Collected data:
/-!
# `Balaban1983to89.T4LiveStructureGas` — (G4) of `T4GlobalDenominator.GlobalDom` over the LIVE index set: the
live-structure subset gas in the records currency of `T4PersistentHistoryCount` (cell `pub-balaban`, T4-DAG §5 row
T4-U5c.E-NE7b-LIVEGAS-K* (self-row, §8 Q24(a)), node U5c / U5.E, spine estimate NE7b, COUNT member P1; kernel
bookkeeping — finite combinatorics + real arithmetic, imports `T4GlobalDenominator` (renewal member t4-ne7b-p2, v1.1
p188002) and `T4PersistentHistoryCount` (this lineage, v1.4 p187914) BY NAME and modifies nothing)

HONEST FRAMING (T4-DAG PAGE 1).  The cell's T4 target is the existence and uniqueness of the `ε → 0` limit of unit-scale
block-averaged expectations on a FIXED finite torus, at rung (B)+1, CONDITIONAL on Bałaban's ultraviolet stability (B)
and on BetaPertH; it is NOT infinite volume, NOT the mass gap, NOT the Clay problem.  This module is [folklore] finite
combinatorics and real analysis.  NOTHING of Bałaban's is asserted: no sentence of [Balaban1989LargeFieldII] (cell paper
B16, CMP 122 (1989) 355–392) or of [Balaban1988Convergent] (B14, CMP 119 (1988) 243–285) is quoted or typed here; the
per-record PRICE majorant below (hypothesis `hy`, the shape of `T4PersistentHistoryCount.slotPrice_le`'s `hy`) is the
cell's located-unprinted analytic input (GAPS G-ne7bp1-1; under the global-denominator re-typing it is the content of
(G3) = R1 banked re-cut + R3′ per-live-term reading + the (ID) dictionary, RULING R-GD-1 of the U5 referee, journal
2026-08-19T12:54:19Z) and is NOT discharged here.  Value = a kernel certificate, in `GlobalDom`'s own currency, of the
docket item «(G4) over the LIVE index set (ne7b-p1's records carrier + window budget)» of RULING R-GD-1; NOT an estimate
of Bałaban's expansion; NOT summit progress; NOT a proof of NE7b.

THE POINT.  `T4GlobalDenominator.relWeightBound_of_globalDom` closes node U5c's weight slot at FIXED volume from, per run,
(G2) a global lower bound, (G3) ABSOLUTE per-term bounds `A K t τ ≤ F K τ · nup K t` on the bad class with a history
factor `F`, (G5) comparable normalisations — packaged as `GlobalDom` — plus the MODEL ENTROPY SUM
(G4) `Σ_{τ ∈ Bad K t} F K τ ≤ M K` with `Σ_K M K < ∞`.  This lineage's count verdict (journal 2026-08-19T12:49:08Z;
kernel `T4PersistentHistoryCount` v1.4 §12 `allAges_birthBudget_unbounded`) is that (G4) is K-uniformly summable only if
`F`'s index is the LIVE index set at step `K` — the structures still pending at the cutoff, each with its record — and
NOT the set of all past large-field regions (an all-ages birth-only budget diverges with `K` even at fixed volume).  This
module types the live index set and PROVES (G4) over it, in the records currency:
  §1 THE SUBSET GAS.  A finite slot universe `U` with prices `q ≥ 0` and an old part `O ⊆ U`; a FAMILY `S ⊆ U` weighs
     `famWeight q S = ∏_{s ∈ S} q s`.  Total mass `Σ_{S ⊆ U} famWeight q S = ∏_{s ∈ U} (1 + q s)` (`Finset.prod_one_add`);
     the families through a given slot `o` weigh `q o · ∏_{U ∖ o} (1 + q)` (`Finset.sum_powerset_insert`); hence the
     UNION BOUND: the families meeting `O` weigh at most `(Σ_{o ∈ O} q o) · ∏_{s ∈ U} (1 + q s) ≤ (Σ_O q) · exp (Σ_U q)`
     (`sum_bad_famWeight_le`, `sum_bad_famWeight_le_mul_exp`) — the absolute twin, at the level of FAMILIES of live
     structures, of the product-gas bound `T4GlobalDenominator.sum_bad_gasWeight_le_mul_exp` (one value per slot) and of the
     relative same-family bound `T4PeierlsDomination.sum_bad_le_weight_mul_total`.
  §2 TRANSFER TO TERMS.  Terms `τ ∈ Bad` labelled INJECTIVELY by their live family `str τ ⊆ U` meeting `O`, history factor
     `F τ = famWeight q (str τ)` ⇒ `Σ_{Bad} F ≤ (Σ_O q) · exp (Σ_U q)` (`sum_bad_historyFactor_le_mul_exp`); the
     `K`-indexed form `entropySum_of_liveGas` is (G4) with `M K = mold K · exp (mlive K)` from ANY majorants
     `Σ_{O K} q K ≤ mold K` (old mass) and `Σ_{U K} q K ≤ mlive K` (live mass).
  §3 THE RECORDS INSTANCE (the live index set of the persistence count, typed): slots of cutoff `K` = (birth step
     `j ≤ K`, birth cell `z ∈ Cell K (K − j)` with `#Cell K a ≤ V·Λ^a`, birth kind `b ∈ B K j`, record
     `Q ∈ records W j K (E K j) b`) — `liveSlots`; old slots = births `j < j⋆ K` — `oldSlots ⊆ liveSlots`; prices
     `y K j z b Q ≥ 0` under the per-record majorant `y ≤ ρ b · e^{−κ₁ W b} · ∏_{e ∈ Q} (e^{−κ₁ W e} · η e)` with
     `Σ_b ρ ≤ ρ̄`, per-step residual entropy `≤ η̄`, `σ := e^{η̄ − κ₁}`, `Λσ < 1`.  Then the LIVE MASS is `K`-UNIFORM,
     `Σ_{liveSlots K} y ≤ ρ̄ e^{−κ₁} · V / (1 − Λσ)` (`liveMass_le`: `slotPrice_le` per slot, cells `V Λ^a`, the age sum
     `Σ_{a ≤ K} (Λσ)^a ≤ 1/(1 − Λσ)` — young AND old context in ONE currency, no window multiplicity), and the OLD MASS is
     geometric, `Σ_{oldSlots K} y ≤ ρ̄ e^{−κ₁} · V · (Λσ)^{K − j⋆ K + 1}/(1 − Λσ)` (`oldMass_le` = this lineage's
     `oldSlotBudget_le`); the budget `recordsBudget` is summable in `K` as soon as a positive fraction of the steps is old,
     `c·K ≤ K − j⋆ K` (`summable_recordsBudget`, via `T4WeightBudget.summable_weightMajorant`).
  §4 COMPOSITION BY NAME with `T4GlobalDenominator.exists_relWeightBound_of_globalDom`: two runs `GlobalDom` whose history
     factors are DOMINATED on the bad class by live-gas factors (`globalDom_mono_historyFactor`: (G3) is monotone in the
     history factor, so resummation factors of the dead past riding on the per-structure price are absorbed) ⇒ `∃ K₁ ≥ K₀, RelWeightBound` with the bad classes emptied
     below `K₁` and `W = 𝟙_{K ≥ K₁} · C · M` (`exists_relWeightBound_of_liveGas`, abstract majorants;
     `exists_relWeightBound_of_recordsGas`, the records instance with `M = recordsBudget`).  No relative, conditional or
     territory-local comparison and no context-uniformity clause is among the hypotheses: under (GD) the count member's
     carrier needs the price majorant in ABSOLUTE currency only.
  §5 THE CONTRAST, by name.  If instead every age class `a ≤ K` is priced birth-only with a credit of (2.7)-growth (no
     `κ₁` per step of age), the live-mass majorant is the divergent budget of
     `T4PersistentHistoryCount.allAges_birthBudget_unbounded`, so the context factor `exp (live mass)` is NOT `K`-uniform
     (`contextFactor_unbounded_of_birthOnly`): the per-step credit `κ₁` of the records currency — birth credit
     `≥ κ₁ · W b` over the birth window (`credit_dominates_window`), then `κ₁` per waited step paid by the events — is
     exactly what makes `exp (live mass)` a constant `e^{vol·B}` at fixed volume.
  §6 Sanity: a two-slot gas inhabiting §1 non-vacuously (old part non-empty, bound checked numerically), and the
     records budget at concrete constants.
INDEX LEVEL.  Everything is stated over an ARBITRARY index type `ι`; the one structural hypothesis is the INJECTIVE
labelling of bad indices by live families (`hinj`).  It holds by construction when `ι` = the LIVE CLASSES of cutoff `K`
(a class = a family of pending structures with their records) — the level at which RULING R-GD-1 runs (G3)/(G4) («per
live term», «over the live index set») — and NOT for raw expansion terms, where distinct dead pasts share a live family;
the passage classes → terms is the renewal member's class-fibration pushforward of `RelWeightBound` (t4-ne7b-p2 gen 7,
journal CLAIM 2026-08-19T13:27:44Z, provisional leaf; exact, by `Finset.sum_fiberwise`), with the dead past's resummation
factor riding on the per-structure price — absorbed here by `globalDom_mono_historyFactor`.  The two leaves compose BY
NAME and neither imports the other's unlanded text.
Precision of this lineage's journal sentence 2026-08-19T12:49:08Z «M_K = M_K^{old} · exp(vol·B_young)»: in one currency
the context factor is `exp (live mass)` with live mass `≥` the young window budget and still `K`-uniform; `M K` =
(old mass) × (context factor).  WHAT THIS DOES NOT DO: it does not touch (G2) ((B)'s lower half, the `χ_K`-constrained
unit-lattice integral), (G5), or the derivation of (G3)'s absolute per-live-term bounds from [Balaban1989LargeFieldII]
(1.79)–(1.89) with the resummed past absorbed in `nup` (R1 + R3′ + (ID)) — those are the instantiating seat's and the
E2-rel owners'; the wall G-ne7bp1-1 is neither narrowed nor widened (relocated under (GD) as booked in T4-DAG §6 NE7b).

References (locators only, nothing quoted): [Balaban1989LargeFieldII] Thm 1 (0.1) p. 355, (1.79) p. 383, (1.80) p. 384,
(1.85)–(1.89) pp. 385–388, (1.104) p. 391; [Balaban1988Convergent] (2.7) p. 255, Cor. 3 (2.50) p. 264 — as read in
`T4GlobalDenominator` / `T4PersistentHistoryCount` / `FINAL-STATEMENT.md` §1, §5 (f).
-/

open Finset _root_.Filter _root_.Topology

WHAT YOU ARE ASKED TO DO:
Search the data for the string "liveSlots" and copy every line where it appears.

SOLUTION FOR THIS TASK:
     `Q ∈ records W j K (E K j) b`) — `liveSlots`; old slots = births `j < j⋆ K` — `oldSlots ⊆ liveSlots`; prices
     `Σ_{liveSlots K} y ≤ ρ̄ e^{−κ₁} · V / (1 − Λσ)` (`liveMass_le`: `slotPrice_le` per slot, cells `V Λ^a`, the age sum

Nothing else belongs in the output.